Within the records that follow, find every line containing the string "import". Copy those lines.

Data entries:

____________________

import Summits.ResolutionOfSingularities.ResolutionOfSingularities.Theorems.FrobeniusClosingPatchingRelPerfectDepthOneTargets
import Summits.ResolutionOfSingularities.ResolutionOfSingularities.Theorems.FrobeniusClosingPatchingRelPerfectDepthOneTowerContractionHolds
import Summits.ResolutionOfSingularities.ResolutionOfSingularities.Theorems.FrobeniusClosingPatchingRelPerfectDepthOneDictionaryStepHolds
import Summits.ResolutionOfSingularities.ResolutionOfSingularities.Theorems.FrobeniusClosingPatchingRelPerfectDepthOneExceptionalPackage
import Summits.ResolutionOfSingularities.ResolutionOfSingularities.Theorems.FrobeniusClosingPatchingRelPerfectDepthOneDivisorialFactorizationHolds
import Summits.ResolutionOfSingularities.ResolutionOfSingularities.Theorems.FrobeniusClosingPatchingRelPerfectDepthOneRegularizeSupportHolds
import Summits.ResolutionOfSingularities.ResolutionOfSingularities.Theorems.FrobeniusClosingPatchingRelPerfectDepthOnePrincipalizeControlled

/-!
# Crux `PatchingRelPerfect` (stmt-ResolutionOfSingularities-16161), chain W5.2 — programme r-d1 ASSEMBLED:
# the DEPTH-ONE RUNG `DepthOneConclusion` from the six landed targets, BY NAME

[OURS · L1 W5.2 · rung r-d1] CHAIN v1.5 §1 (A) / §2 row lead-2; plan-1's typed work breakdown
`ChainW52TargetsE.lean` 9d67ec503d849faa = tree modules `…DepthOneTargetsDefs.lean` (p496180) +
`…DepthOneTargets.lean` (p496485, the proved compositions incl. `depthOne_of_targets'`). The six stub-sized
targets are CLOSED BY NAME in the tree:

* I1 `exceptionalPackage_holds` (res-L1-w52-stub-3 parts 1–2 p493964/p494999 + res-D-pv-055 p496054/p496769);
* D1 `dictionaryStep_holds` (res-D-pv-016 p495681/p496477);
* D5 `towerContraction_holds` (res-L1-w52-stub-3 p493249, closer p496616 by res-D-pv-009);
* S-A2 `divisorialFactorization_holds` (res-D-pv-059 p495358/p497002);
* A2s `regularizeSupport_holds` (res-type-049 p496841 + closer `…RegularizeSupportHolds.lean`);
* A1 `DepthOne.principalizeControlled_holds` (res-type-003 p496767/p497149).

This file is the 15-line ASSEMBLY announced in CHAIN v1.5 §0b.1: `depthOne` = `depthOne_of_targets'` applied to
the six `_holds`, i.e. **for every regular local ring `S` of Krull dimension four (any characteristic, any residue
field, no completeness, no excellence of `S`), every family `x` spanning `𝔪`, every `I ≠ 0` of EXCEPTIONAL DEPTH
ONE and every blowing up `T → Spec S` along `I`, there is a non-zero ideal sheaf on `T` cosupported in the closed
fibre whose blowing up is regular — MODULO the two printed dimension-three theorems** CP 2019 Prop. 4.4
(`CossartPiltant2019Principalization`, F-31) and CJS 2020 Thm. 1.4 / 6.9 (a) in the corrected sequence form
(`CossartJannsenSaito2020EmbeddedSequenceB`, F-32bR), which enter as hypotheses and nowhere as axioms. Also
recorded: Piece B (the fourfold dictionary) is now an UNCONDITIONAL theorem (`dictionaryPiece_holds :
ControlledTrivialization₃ → DepthOneConclusion`), and Piece A gives Θ₃ modulo the two facts
(`controlledTrivialization₃_of_facts`). This is FORMAT evidence for the registered core `stub_atomDimFourBlowup`
on its depth-one stratum (CHAIN §3 rung ledger), not a re-cut of the registered stub and not a statement of the
manuscript under review; the located open content of the core (kernel sentence v1.4: ≥ 2 layers non-graded /
≥ 3 layers graded) is untouched. AI-assembled; AI review is weaker than expert review.

## References
* V. Cossart, O. Piltant, J. Algebra 529 (2019), Prop. 4.4. [CossartPiltant2019]
* V. Cossart, U. Jannsen, S. Saito, LNM 2270 (2020), Thm. 1.4, Cor. 1.5, Thm. 6.9 (a). [CossartJannsenSaito2020]
* J. Kollár, *Lectures on Resolution of Singularities* (2007), (3.111) Step 3. [Kollar2007]
* The Stacks Project, Tags 080A, 080B, 0BIA. [StacksProject]
-/

-- `Summit.<Summit>.<Sub>.Theorems` with `Sub = Summit` (single-conjunct summit, D-0017)
set_option linter.dupNamespace false

noncomputable section

open CategoryTheory AlgebraicGeometry
open Literature.AlgebraicGeometry.Resolution

namespace Summit.ResolutionOfSingularities.ResolutionOfSingularities.Theorems.DepthOneTargets

universe u

/-- **Piece B holds unconditionally**: the fourfold dictionary `Θ₃ → DepthOneConclusion`, from the landed I1
(exceptional package), D1 (dictionary step) and D5 (tower contraction), the dictionary's end being proved in the
compositions file. Fact-free. [cite: Kollar2007, (3.111) Step 3] [cite: StacksProject, Tag 080A] -/
theorem dictionaryPiece_holds : DictionaryPiece.{u} :=
  dictionaryPiece_of_steps' exceptionalPackage_holds dictionaryStep_holds towerContraction_holds

/-- **Θ₃ modulo the two printed dimension-three facts** (Piece A assembled): on a regular, excellent, integral
Noetherian threefold every non-zero ideal sheaf is carried to the unit ideal by a controlled sequence — CP
principalization (A1), CJS regularization of the support (A2s), divisorial factorisation (S-A2) and peeling.
[cite: CossartPiltant2019, Prop. 4.4] [cite: CossartJannsenSaito2020, Thm. 1.4, Cor. 1.5] -/
theorem controlledTrivialization₃_of_facts
    (hCP : CossartPiltant2019Principalization.{u}) (hCJS : CossartJannsenSaito2020EmbeddedSequenceB.{u}) :
    ControlledTrivialization₃.{u} :=
  trivializationPiece_of_steps DepthOne.principalizeControlled_holds
    (regularizePeel_of_divisorial
      (regularizeDivisorial_of_support regularizeSupport_holds divisorialFactorization_holds)) hCP hCJS

/-- **r-d1 — THE DEPTH-ONE RUNG, ASSEMBLED BY NAME** (`depthOne_of_targets'` on the six landed targets): for `S`
regular local of Krull dimension `4`, `x` spanning `𝔪`, `I ≠ 0` of exceptional depth one and `f : T → Spec S` a
blowing up along `I`, there are a non-zero ideal sheaf `J` on `T` cosupported in the closed fibre and a blowing up
`T' → T` along `J` with `T'` regular — modulo CP 2019 Prop. 4.4 and CJS 2020 Thm. 1.4 / 6.9 (a) (sequence form B),
taken as hypotheses. [cite: CossartPiltant2019, Prop. 4.4] [cite: CossartJannsenSaito2020, Thm. 1.4, Thm. 6.9 (a)]
[cite: Kollar2007, (3.111) Step 3] -/
theorem depthOne (hCP : CossartPiltant2019Principalization.{u})
    (hCJS : CossartJannsenSaito2020EmbeddedSequenceB.{u}) : DepthOneConclusion.{u} :=
  depthOne_of_targets' DepthOne.principalizeControlled_holds regularizeSupport_holds
    divisorialFactorization_holds exceptionalPackage_holds dictionaryStep_holds towerContraction_holds hCP hCJS

/-- **r-d1, unfolded to the registered core's binder shape on the depth-one stratum**: the conclusion of the
registered open stub `stub_atomDimFourBlowup` — `∃ J T' π, J ≠ ⊥ ∧ Supp J over the closed point ∧ IsBlowup π J ∧
T' regular` — for every `I ≠ 0` of exceptional depth one over a regular local ring of Krull dimension four, with
NONE of the core's extra hypotheses (completeness, `CharP`, perfect residue field), modulo the two printed
dimension-three facts. [cite: CossartPiltant2019, Prop. 4.4] [cite: CossartJannsenSaito2020, Thm. 1.4, Thm. 6.9 (a)] -/
theorem depthOne_atom (hCP : CossartPiltant2019Principalization.{u})
    (hCJS : CossartJannsenSaito2020EmbeddedSequenceB.{u})
    (S : Type u) [CommRing S] [IsRegularLocalRing S] (hdim : ringKrullDim S = (4 : ℕ))
    {n : ℕ} (x : Fin n → S) (hx : Ideal.span (Set.range x) = IsLocalRing.maximalIdeal S)
    (I : Ideal S) (hI : I ≠ ⊥) (hdepth : HasExceptionalDepthOne x I)
    (T : Scheme.{u}) (f : T ⟶ Spec (.of S)) (hf : IsBlowup f (affineBlowup.idealSheaf I)) :
    ∃ (J : T.IdealSheafData) (T' : Scheme.{u}) (π : T' ⟶ T), J ≠ ⊥ ∧
      (∀ t : T, t ∈ J.support → f.base t = IsLocalRing.closedPoint S) ∧
      IsBlowup π J ∧ Scheme.IsRegular T' :=
  depthOne hCP hCJS S hdim n x hx I hI hdepth T f hf

/-- **r-d1 in COMPANION form (`𝒞`-membership of every depth-one ideal)**: for `S` regular local of Krull
dimension four, `x` spanning `𝔪` and `I ≠ 0` of exceptional depth one there is an `𝔪`-primary-or-unit ideal `Q`
(`𝔪ᵐ ≤ Q`) with a REGULAR blowing up of `Spec S` along `(I·Q)~` — the hunt's FORMAT (CHAIN §4, K5.2b) — modulo
the two printed dimension-three facts. Same route as `dictionaryPiece_of_steps` (I1, Θ₃ on the exceptional
threefold, `inv_along` D1, the dictionary's end), stopped at D5 `towerContraction_holds` instead of converting to
the blow-up form. [cite: CossartPiltant2019, Prop. 4.4] [cite: CossartJannsenSaito2020, Thm. 1.4, Thm. 6.9 (a)]
[cite: StacksProject, Tag 080A] -/
theorem depthOne_companion (hCP : CossartPiltant2019Principalization.{u})
    (hCJS : CossartJannsenSaito2020EmbeddedSequenceB.{u})
    (S : Type u) [CommRing S] [IsRegularLocalRing S] (hdim : ringKrullDim S = (4 : ℕ))
    {n : ℕ} (x : Fin n → S) (hx : Ideal.span (Set.range x) = IsLocalRing.maximalIdeal S)
    (I : Ideal S) (hI : I ≠ ⊥) (hdepth : HasExceptionalDepthOne x I) :
    ∃ (Q : Ideal S) (m : ℕ), IsLocalRing.maximalIdeal S ^ m ≤ Q ∧
      ∃ (B : Scheme.{u}) (b : B ⟶ Spec (.of S)),
        IsBlowup b (affineBlowup.idealSheaf (I * Q)) ∧ Scheme.IsRegular B := by
  obtain ⟨X, E, g, i, 𝔟, hinv, hint, hnoeth, hexc, hdimE⟩ :=
    exceptionalPackage_holds S hdim n x hx I hI hdepth
  have key : ∃ (X' : Scheme.{u}) (g' : X' ⟶ Spec (.of S)),
      (∃ K : (Spec (.of S)).IdealSheafData, IsBlowup g' K ∧
        (K.support : Set (Spec (.of S))) ⊆ {IsLocalRing.closedPoint S}) ∧
      Scheme.IsRegular X' ∧ IsLocallyPrincipal ((affineBlowup.idealSheaf I).comap g') := by
    by_cases h𝔟 : 𝔟 = ⊥
    · exact ⟨X, g, hinv.exists_isBlowup_supported, hinv.isRegular,
        dictionaryEnd_holds S I E X i g 𝔟 hinv (Or.inr h𝔟)⟩
    · haveI := hint
      haveI := hnoeth
      obtain ⟨E', ρ, hρ⟩ :=
        controlledTrivialization₃_of_facts hCP hCJS E hinv.isRegular_exc hexc hdimE 𝔟 h𝔟
      obtain ⟨X', i', g', hinv'⟩ := inv_along dictionaryStep_holds hρ X i g hinv
      exact ⟨X', g', hinv'.exists_isBlowup_supported, hinv'.isRegular,
        dictionaryEnd_holds S I E' X' i' g' ⊤ hinv' (Or.inl rfl)⟩
  obtain ⟨X', g', ⟨K, hg', hK⟩, hX', hlp⟩ := key
  exact towerContraction_holds S I hI X' g' K hg' hK hX' hlp

end Summit.ResolutionOfSingularities.ResolutionOfSingularities.Theorems.DepthOneTargets

end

____________________

• COMPLETED EXERCISE:
import Summits.ResolutionOfSingularities.ResolutionOfSingularities.Theorems.FrobeniusClosingPatchingRelPerfectDepthOneTargets
import Summits.ResolutionOfSingularities.ResolutionOfSingularities.Theorems.FrobeniusClosingPatchingRelPerfectDepthOneTowerContractionHolds
import Summits.ResolutionOfSingularities.ResolutionOfSingularities.Theorems.FrobeniusClosingPatchingRelPerfectDepthOneDictionaryStepHolds
import Summits.ResolutionOfSingularities.ResolutionOfSingularities.Theorems.FrobeniusClosingPatchingRelPerfectDepthOneExceptionalPackage
import Summits.ResolutionOfSingularities.ResolutionOfSingularities.Theorems.FrobeniusClosingPatchingRelPerfectDepthOneDivisorialFactorizationHolds
import Summits.ResolutionOfSingularities.ResolutionOfSingularities.Theorems.FrobeniusClosingPatchingRelPerfectDepthOneRegularizeSupportHolds
import Summits.ResolutionOfSingularities.ResolutionOfSingularities.Theorems.FrobeniusClosingPatchingRelPerfectDepthOnePrincipalizeControlled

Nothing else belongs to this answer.